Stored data
import Literature.Barriers.NavierStokesRegularity.ComplexNavierStokesBlowupProofs
import Mathlib.MeasureTheory.Integral.Prod
import Mathlib.MeasureTheory.Integral.Bochner.Set
import Mathlib.MeasureTheory.Constructions.BorelSpace.Metrizable
import Mathlib.MeasureTheory.Function.SpecialFunctions.Inner
import Mathlib.Algebra.BigOperators.NatAntidiagonal
import Mathlib.Topology.Algebra.InfiniteSum.Basic
import HarnessLib

/-!
# Li–Sinai complex Navier–Stokes blow-up: the power series solves (1) for all times

Third file of the barrier entry `ComplexNavierStokesBlowup` (D-0021; fact in
`ComplexNavierStokesBlowup.lean`, literal form and Fatou reduction in
`ComplexNavierStokesBlowupProofs.lean`). It formalises §2 of D. Li, Ya. G. Sinai, *Blow ups of
complex solutions of the 3D Navier–Stokes system and renormalization group method*, J. Eur. Math.
Soc. 10 (2008) 267–313 — the power-series construction on which the whole paper rests — and
PROVES that this series is an honest solution of the integral equation (1), thereby isolating the
unproved core of the barrier as a statement about the ENERGY of one explicit object.

## What is printed (§2, p. 269–270)

With `v_A(k, 0) = A v(k, 0)` the solution of (1) is written as the power series
`v_A(k,t) = e^{-t|k|²} A v(k,0) + ∫₀ᵗ e^{-(t-s)|k|²} Σ_{p>1} A^p g_p(k,s) ds` (3) (= (46), §10),
whose substitution into (1) gives the recurrent equations (4)–(6) for the `g_p` — sums over
`p₁ + p₂ = p` of the interaction integral `∫ ⟨·(k-k'), k⟩ P_k ·(k') dk'` of lower modes against
heat factors; "Clearly, `g_p(k,s) ⊥ k`"; "the series (3) converges for sufficiently small `s` and
gives a classical solution of (1)" ([S2]); and "if `C = supp v(k,0)` then
`supp g_p = C + ⋯ + C` (`p` times)".

## What is here (all PROVED; vocabulary of `ComplexNavierStokesBlowup.lean`)

* `LiSinai.pairIntegrand F G k s k' = ⟨F(s, k-k'), k⟩ P_k G(s, k')` and the Duhamel pair
  `LiSinai.duhamelPair F G t k = ∫₀ᵗ e^{-(t-s)|k|²} ∫ pairIntegrand F G k s k' dk' ds`;
* `LiSinai.mode v₀ p` — the `p`-th term of (3) in Duhamel form (amplitude absorbed into the
  datum): `mode v₀ 1 t k = e^{-t|k|²} v₀ k`, `mode v₀ (m+2) = Σ_{i+j=m} duhamelPair (mode (i+1))
  (mode (j+1))`, i.e. `mode v₀ p t k = ∫₀ᵗ e^{-(t-s)|k|²} g_p(k,s) ds` for `p ≥ 2` in the notation
  of (3)–(6) with `A = 1`; `LiSinai.mode_smul`: the modes of `A v₀` are `A^p · mode v₀ p`, so
  `LiSinai.seriesSolution (A v₀) t k = Σ' A^p mode v₀ p t k` IS the series (3)/(46)
  (`LiSinai.seriesSolution_smul`);
* supports (`LiSinai.mode_support`, the printed `supp g_p ⊆ C + ⋯ + C`): if `v₀` vanishes off
  `{a ≤ k₃, |k| ≤ R}` then `mode v₀ p (t, ·)` vanishes off `{p a ≤ k₃, |k| ≤ p R}`;
* joint measurability and local boundedness of all modes, integrability of all interaction
  integrands (`LiSinai.measurable_mode`, `LiSinai.mode_bound`, `LiSinai.integrable_pairIntegrand`);
* incompressibility (`LiSinai.inner_seriesSolution`, the printed `g_p ⊥ k`);
* **`LiSinai.seriesSolution_solvesFourierNSAt`**: for `a > 0` the series is a FINITE sum at each
  `k` (only `p ≤ k₃/a` contribute), and it satisfies `SolvesFourierNSAt` — equation (1) with
  honest integrals — at EVERY `τ ≥ 0` and EVERY `k`, for every bounded measurable datum so
  supported (remark, ours; the paper only needs and states the small-time convergence). So for
  Li–Sinai's data (supported near `(0,0,k⁽⁰⁾)`, `k⁽⁰⁾` large, §1 p. 268 and §7 p. 295) the
  "solution that blows up" exists pointwise in Fourier space for all times and all amplitudes;
  what blows up is its energy `∫ |v(k,t)|² dk` only.
* the named fact `LiSinaiSeriesEnergyBlowup` — the energy profile of this explicit series for
  one admissible datum: finite on `[0, t)`, infinite at `t` — which is what Theorem 1 (p. 311)
  and §10 (p. 312) assert for `A_cr(t) v(k, 0; b(t))`, and the PROVED implications
  `LiSinaiSeriesEnergyBlowup → LiSinaiCriticalEnergyBlowup → ComplexNavierStokesBlowup`.

## What is NOT here

The energy profile itself (Theorem 1 is a renormalisation-group construction, §3–§9, whose
initial steps `p ≤ 50` and parameter choice are computer-numerical, §7 p. 302, and whose last
inference is informal, §10 p. 312); the small-time finiteness of the energy ([S2], quoted on
p. 270); the enstrophy; the rates of §10. `ComplexNavierStokesBlowup_holds` is therefore NOT
landed: its remaining content is exactly `LiSinaiSeriesEnergyBlowup`.

## References

* D. Li, Ya. G. Sinai, J. Eur. Math. Soc. 10 (2008) 267–313: §1 p. 268 (eq. (1)), §2
  p. 269–270 (eqs. (3)–(6), `g_p ⊥ k`, `supp g_p`, small-time convergence), §7 p. 295 (data),
  p. 302 (numerics), Thm. 1 p. 311, §10 p. 312 (eq. (46), `A_cr`). [`LiSinai2008`]
-/

noncomputable section
import Summits.Parity.GeneralizedHardyLittlewood.Theorems.FordMaynardSieveConst01651SieveConst01651ConeKernel
import Summits.Parity.GeneralizedHardyLittlewood.Theorems.FordMaynardSieveConst01651SieveConst01651ConeCuts
import HarnessLib

/-!
# Route `FordMaynardSieveConst01651`, target `SieveConst01651` (stmt-Parity-19185), line `sieve_decomposition`,
# stub `stub_coneCertClosed`: the kernel normal form AT `ν₀ = 1651/10000`

Helper file (def-free), continuation of `…ConeKernel` / `…ConeCuts` (K. Ford, J. Maynard, *On the theory of prime
producing sieves*, arXiv:2407.14368, Theorem 7.3 (a), §8.2).  For the cone data `g₀` of `stub_coneCertClosed`
(piecewise constant on the ordered cone, `g₀(∅) = 1`, closed support `xᵢ > ν₀`, `|x| ≤ 1/2` on ordered vectors) the
last conjunct `0 < sieveBoundG1 ν₀ g₀` concerns the EXPLICIT finite expression

`V(ν₀, g₀) = 1 + ∑_{k=2}^{6} (1/k!)·( F_k(1) + ∑_{1 ≤ r ≤ min(k−1, 3)} C(k,r)·∫_{t∈(0,1]} (r!·S⁰_r(t))·F_{k−r}(1−t) dt )`

(`sieveBoundG1_coneData_01651`): `⌊1/ν₀⌋ = 6` (`floor_inv_nu01651`) and the dimensions `r ≥ 4` drop out because
`4ν₀ > 1/2` (`sliceFnOrd_eq_zero_of_dim`).  Twelve one-dimensional integrals (`(k,r)` with `2 ≤ k ≤ 6`,
`1 ≤ r ≤ min(k−1,3)`) of the table's ordered slice functions `S⁰_1, S⁰_2, S⁰_3` against the kernels `F_1,…,F_5`, plus the
five constants `F_k(1)`.

References: [FordMaynard2024PrimeSieves] arXiv:2407.14368, Theorem 7.3 (a), §8.2 ("at most three components",
"at most 6 components").
-/

noncomputable section

open MeasureTheory Set Finset
open scoped Classical
open Literature.NumberTheory.Sieve Literature.NumberTheory.Sieve.FordMaynard

namespace Summit.Parity.GeneralizedHardyLittlewood.FordMaynardSieveConst01651SieveConst01651

/-- `⌊1/ν₀⌋ = 6` at `ν₀ = 0.1651` (vectors of `ℋ` have at most six components).
[cite: FordMaynard2024PrimeSieves, §8.2 ("such vectors have at most 6 components")] -/
theorem floor_inv_nu01651 : ⌊1 / (1651 / 10000 : ℝ)⌋₊ = 6 := by
  rw [Nat.floor_eq_iff (by norm_num)]
  constructor <;> norm_num

/-- **The certificate value at `ν₀ = 0.1651` as twelve one-dimensional integrals.** For cone data `g₀` piecewise
constant on the ordered cone with `g₀(∅) = 1` and the closed support clause at `ν₀ = 1651/10000`:
`V(ν₀, g₀) = 1 + ∑_{k=2}^{6} (1/k!)·( F_k(1) + ∑_{r ∈ [1, min(k,4))} C(k,r)·∫_{(0,1]} (r!·S⁰_r(t))·F_{k−r}(1−t) dt )`,
`S⁰_r(t) = ∫_{|v|=t} 𝟙[vᵢ>ν₀, v monotone] g₀,ᵣ(v)/∏vᵢ`, `F_m(s) = ∫_{|u|=s} 𝟙[uⱼ>ν₀]/∏uⱼ`.
[cite: FordMaynard2024PrimeSieves, Theorem 7.3 (a) with §8.2] -/
theorem sieveBoundG1_coneData_01651 {g₀ : VecFn} (hpc : IsPiecewiseConstOnCone g₀) (h0 : ∀ e : Fin 0 → ℝ, g₀ 0 e = 1)
    (hsupp : ∀ (k : ℕ) (x : Fin k → ℝ), Monotone x → g₀ k x ≠ 0 →
      k = 0 ∨ ((∀ i, (1651 / 10000 : ℝ) < x i) ∧ ∑ i, x i ≤ 1 / 2)) :
    sieveBoundG1 (1651 / 10000) g₀ = 1 + ∑ k ∈ Icc 2 6, (1 / (k.factorial : ℝ)) *
      (sliceIntegral k 1 (fun u => if ∀ i, (1651 / 10000 : ℝ) < u i then 1 / ∏ i, u i else 0) +
        ∑ r ∈ Ico 1 (min k 4), (k.choose r : ℝ) * ∫ t in Set.Ioc 0 1,
          ((r.factorial : ℝ) * sliceIntegral r t
              (fun v => if (∀ i, (1651 / 10000 : ℝ) < v i) ∧ Monotone v then g₀ r v / ∏ i, v i else 0)) *
            sliceIntegral (k - r) (1 - t) (fun u => if ∀ i, (1651 / 10000 : ℝ) < u i then 1 / ∏ i, u i else 0)) := by
  rw [sieveBoundG1_coneData_eq_kernelForm (by norm_num) hpc hsupp, floor_inv_nu01651, h0]
  simp only [one_mul]
  congr 1
  refine Finset.sum_congr rfl fun k hk => ?_
  have hk6 : k ≤ 6 := (Finset.mem_Icc.1 hk).2
  congr 2
  -- the dimensions `r ≥ 4` vanish: `4 · 0.1651 ≥ 1/2`
  rw [← Finset.sum_Ico_consecutive _ (show 1 ≤ min k 4 by have := (Finset.mem_Icc.1 hk).1; omega)
    (min_le_left k 4)]
  conv_rhs => rw [← add_zero (∑ r ∈ Ico 1 (min k 4), _)]
  congr 1
  refine Finset.sum_eq_zero fun r hr => ?_
  have hr4 : 4 ≤ r := by
    have h1 := (Finset.mem_Ico.1 hr).1
    have h2 := (Finset.mem_Ico.1 hr).2
    rcases le_or_gt k 4 with hk4 | hk4
    · rw [min_eq_left hk4] at h1; omega
    · rw [min_eq_right hk4.le] at h1; omega
  have hzero : ∀ t : ℝ, sliceIntegral r t
      (fun v => if (∀ i, (1651 / 10000 : ℝ) < v i) ∧ Monotone v then g₀ r v / ∏ i, v i else 0) = 0 := by
    intro t
    refine sliceFnOrd_eq_zero_of_dim hsupp (by omega) ?_ t
    have : (4 : ℝ) ≤ r := by exact_mod_cast hr4
    nlinarith
  simp only [hzero, mul_zero, zero_mul, MeasureTheory.integral_zero]

end Summit.Parity.GeneralizedHardyLittlewood.FordMaynardSieveConst01651SieveConst01651

end
/-- **THE ONE-STROKE FORMULA FOR `Q^{e*}_k` ON THE `Setup` CARRIERS** — (2.22) composed k times, *"(Q^{e*}f)(p) = L²f(p′) if
p ∈ B^e(p′), 0 otherwise"*: `(Q^{e*}_kf)(⟨L^k·y + j, μ, ν⟩) = L^{2k}·f(⟨y, μ, ν⟩)` if `j_μ = j_ν = L^k − 1`, and `0` otherwise
(`QestarIter` = p30's composite; via p31's `QestarIter_eq`; standing range, `2 ≤ d`). [cite: BalabanImbrieJaffe1985, (2.22) p.305] -/
theorem QestarIter_blockSiteK (hd : 2 ≤ P.d) (hk : k ≤ P.m + P.K) (f : Plaq P k → ℝ) (y : Balaban1983to89.Site P k) (j : Fin P.d → Fin (P.L ^ k))
    {μ ν : Fin P.d} (hμν : μ < ν) :
    QestarIter hd k f ⟨blockSiteK k y j, μ, ν, hμν⟩ =
      if (j μ : ℕ) + 1 = P.L ^ k ∧ (j ν : ℕ) + 1 = P.L ^ k then ((P.L : ℝ) ^ k) ^ 2 * f ⟨y, μ, ν, hμν⟩ else 0 := by
  rw [BIJ85Eq224Base0.QestarIter_eq hd k hk]
  split_ifs with hj
  · rw [BIJ85CellAverages.Cells.Qstar_of_mem _ _ ((mem_edgeBTo_blockSiteK_iff hd hk _ y j hμν).2 ⟨rfl, hj⟩)]
    push_cast
    ring
  · refine BIJ85CellAverages.Cells.Qstar_of_not_mem _ _ fun c hc => hj ?_
    exact ((mem_edgeBTo_blockSiteK_iff hd hk c y j hμν).1 hc).2

/-- kernel: `j_μ = L^k − 1 ↔ j_μ + 1 = L^k` (p27's `topIdx`). [cite: BalabanImbrieJaffe1985, (2.21) p.305] -/
private theorem eq_topIdx_iff (i : Fin (P.L ^ k)) : i = topIdx (P.L ^ k) ↔ (i : ℕ) + 1 = P.L ^ k := by
  rw [Fin.ext_iff]
  show (i : ℕ) = P.L ^ k - 1 ↔ _
  have := i.isLt
  omega

/-- **(2.22)_k IS ONE OPERATOR**: p27's `Q^{e*}_k = edgeAdjC (L^k)` applied to the unit two-form `fC f` is the transported
`Q^{e*}_kf = QestarIter hd k f` (as a two-form on `T_η`; standing range, `2 ≤ d`). [cite: BalabanImbrieJaffe1985, (2.22) p.305] -/
theorem edgeAdjC_fC (hd : 2 ≤ P.d) (hk : k ≤ P.m + P.K) (f : Plaq P k → ℝ) :
    edgeAdjC (P.L ^ k) (Mk P k) *ᵥ fC k f = gC hk (QestarIter hd k f) := by
  funext i
  obtain ⟨z, μ, ν⟩ := i
  obtain ⟨⟨y, j⟩, rfl⟩ := (B5Blocks16.bpt_bijective (P.L ^ k) (Mk P k)).2 z
  have hx : (EK hk).symm (bpt (P.L ^ k) (Mk P k) y j) = blockSiteK k y j := by
    rw [Equiv.symm_apply_eq, EK_blockSiteK]
  have key : j ∈ edgeOffsets (P.L ^ k) μ ν ↔ (j μ : ℕ) + 1 = P.L ^ k ∧ (j ν : ℕ) + 1 = P.L ^ k := by
    rw [mem_edgeOffsets, eq_topIdx_iff, eq_topIdx_iff]
  simp only
  rw [edgeAdjC_mulVec _ _ hd]
  rcases lt_trichotomy μ ν with h | rfl | h
  · rw [gC, asym_apply_lt _ _ h, fC, asym_apply_lt _ _ h]
    simp only [hx]
    rw [QestarIter_blockSiteK hd hk f y j h]
    by_cases hj : j ∈ edgeOffsets (P.L ^ k) μ ν
    · rw [if_pos hj, if_pos (key.1 hj)]
      push_cast
      ring
    · rw [if_neg hj, if_neg (fun h' => hj (key.2 h'))]
      simp
  · rw [gC, asym_apply_self, fC, asym_apply_self]
    split_ifs <;> simp
  · rw [gC, asym_apply_gt _ _ h, fC, asym_apply_gt _ _ h]
    simp only [hx]
    rw [QestarIter_blockSiteK hd hk f y j h]
    by_cases hj : j ∈ edgeOffsets (P.L ^ k) μ ν
    · rw [if_pos hj, if_pos ⟨(key.1 hj).2, (key.1 hj).1⟩]
      push_cast
      ring
    · rw [if_neg hj, if_neg (fun h' => hj (key.2 ⟨h'.2, h'.1⟩))]
      simp

end

end Literature.MathematicalPhysics.QuantumFieldTheory.BalabanImbrieJaffe1984to88.BIJ85Thm711TorusTransport
include hB in
/-- Every effective term has pair key `≤` that of a term of pair `(e₂, 0)`. [folklore] -/
private theorem pairKey_le_of_large (hℓ : 2 ≤ ℓ) {t : ExpTriple 3}
    (ht1 : t.1 = Finsupp.single 2 1) (ht2 : t.2.1 = 0) :
    ∀ s ∈ effSupport X.support X.u, pairKey s ≤ pairKey t := by
  intro s hs
  obtain ⟨hsb, hsa⟩ := shape_of_mem_effSupport hB X (by omega) hs
  rcases hsa with h | h
  · rw [pairKey_eq_of_eq (h.trans ht1.symm) (hsb.trans ht2.symm)]
  · unfold pairKey
    rw [h, hsb, ht1, ht2, Prod.Lex.toLex_le_toLex]
    left
    show toLex (0 : Fin 3 →₀ ℕ) < toLex (Finsupp.single (2 : Fin 3) 1)
    exact lt_of_le_of_ne (toLex_zero_le _) (by
      intro heq
      have := DFunLike.congr_fun (toLex_inj.1 heq) 2
      simp at this)

include hB in
/-- **(i) is automatic on SB: `(α, β) = (e₂, 0)`** for every standard expression of `ε′` (depth `ℓ ≥ 2`) — both
components in one statement (the SW analogues are `SW.alpha_eq` / `SW.beta_eq`, p502943).
[cite: Hironaka2017, Eq. (76) p.49 l.5 (kernel certificate about OUR model)] -/
theorem topPair_eq (hℓ : 2 ≤ ℓ) : alpha X.support X.u = Finsupp.single 2 1 ∧ beta X.support X.u = 0 := by
  obtain ⟨t, ht, ht1, ht2, -⟩ := exists_large_term hB X hℓ
  rw [alpha_eq_of_isGreatest _ _ ht (pairKey_le_of_large hB X hℓ ht1 ht2),
    beta_eq_of_isGreatest _ _ ht (pairKey_le_of_large hB X hℓ ht1 ht2)]
  exact ⟨ht1, ht2⟩
/-- `φ_ε(Λ·span{x c}) = (L)·(f_c : c)` whenever `φ_ε(x c) = f_c·L` for every `c`. [cite: deShalit1987, III §1.4 (5)] -/
theorem map_span_range_eq_of_forall_eq_mul {I : Type*} (x : I → ColemanCoordModule hπ hq ι u hu γ) (f : I → PowerSeries S) (L : PowerSeries S)
    (hL : ∀ c : I, colemanDeltaCoinvFun hπ hq ι u hu γ hreg w hγ ε (x c) = f c * L) :
    (Submodule.span (PowerSeries S) (Set.range x)).map (colemanDeltaCoinvFun hπ hq ι u hu γ hreg w hγ ε) =
      Ideal.span {L} * Ideal.span (Set.range f) := by
  have hfun : (⇑(colemanDeltaCoinvFun hπ hq ι u hu γ hreg w hγ ε) ∘ x) = fun c => f c * L := funext fun c => hL c
  rw [Submodule.map_span, ← Set.range_comp, hfun]
  exact span_range_mul_eq_span_singleton_mul f L

variable [IsDomain S] [IsNoetherianRing S]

- _TASK_: What lines in the entries contain "cite"? Report each one by copying it.

- _WRITTEN ANSWER_:
[cite: FordMaynard2024PrimeSieves, §8.2 ("such vectors have at most 6 components")] -/
[cite: FordMaynard2024PrimeSieves, Theorem 7.3 (a) with §8.2] -/
(`QestarIter` = p30's composite; via p31's `QestarIter_eq`; standing range, `2 ≤ d`). [cite: BalabanImbrieJaffe1985, (2.22) p.305] -/
/-- kernel: `j_μ = L^k − 1 ↔ j_μ + 1 = L^k` (p27's `topIdx`). [cite: BalabanImbrieJaffe1985, (2.21) p.305] -/
`Q^{e*}_kf = QestarIter hd k f` (as a two-form on `T_η`; standing range, `2 ≤ d`). [cite: BalabanImbrieJaffe1985, (2.22) p.305] -/
[cite: Hironaka2017, Eq. (76) p.49 l.5 (kernel certificate about OUR model)] -/
/-- `φ_ε(Λ·span{x c}) = (L)·(f_c : c)` whenever `φ_ε(x c) = f_c·L` for every `c`. [cite: deShalit1987, III §1.4 (5)] -/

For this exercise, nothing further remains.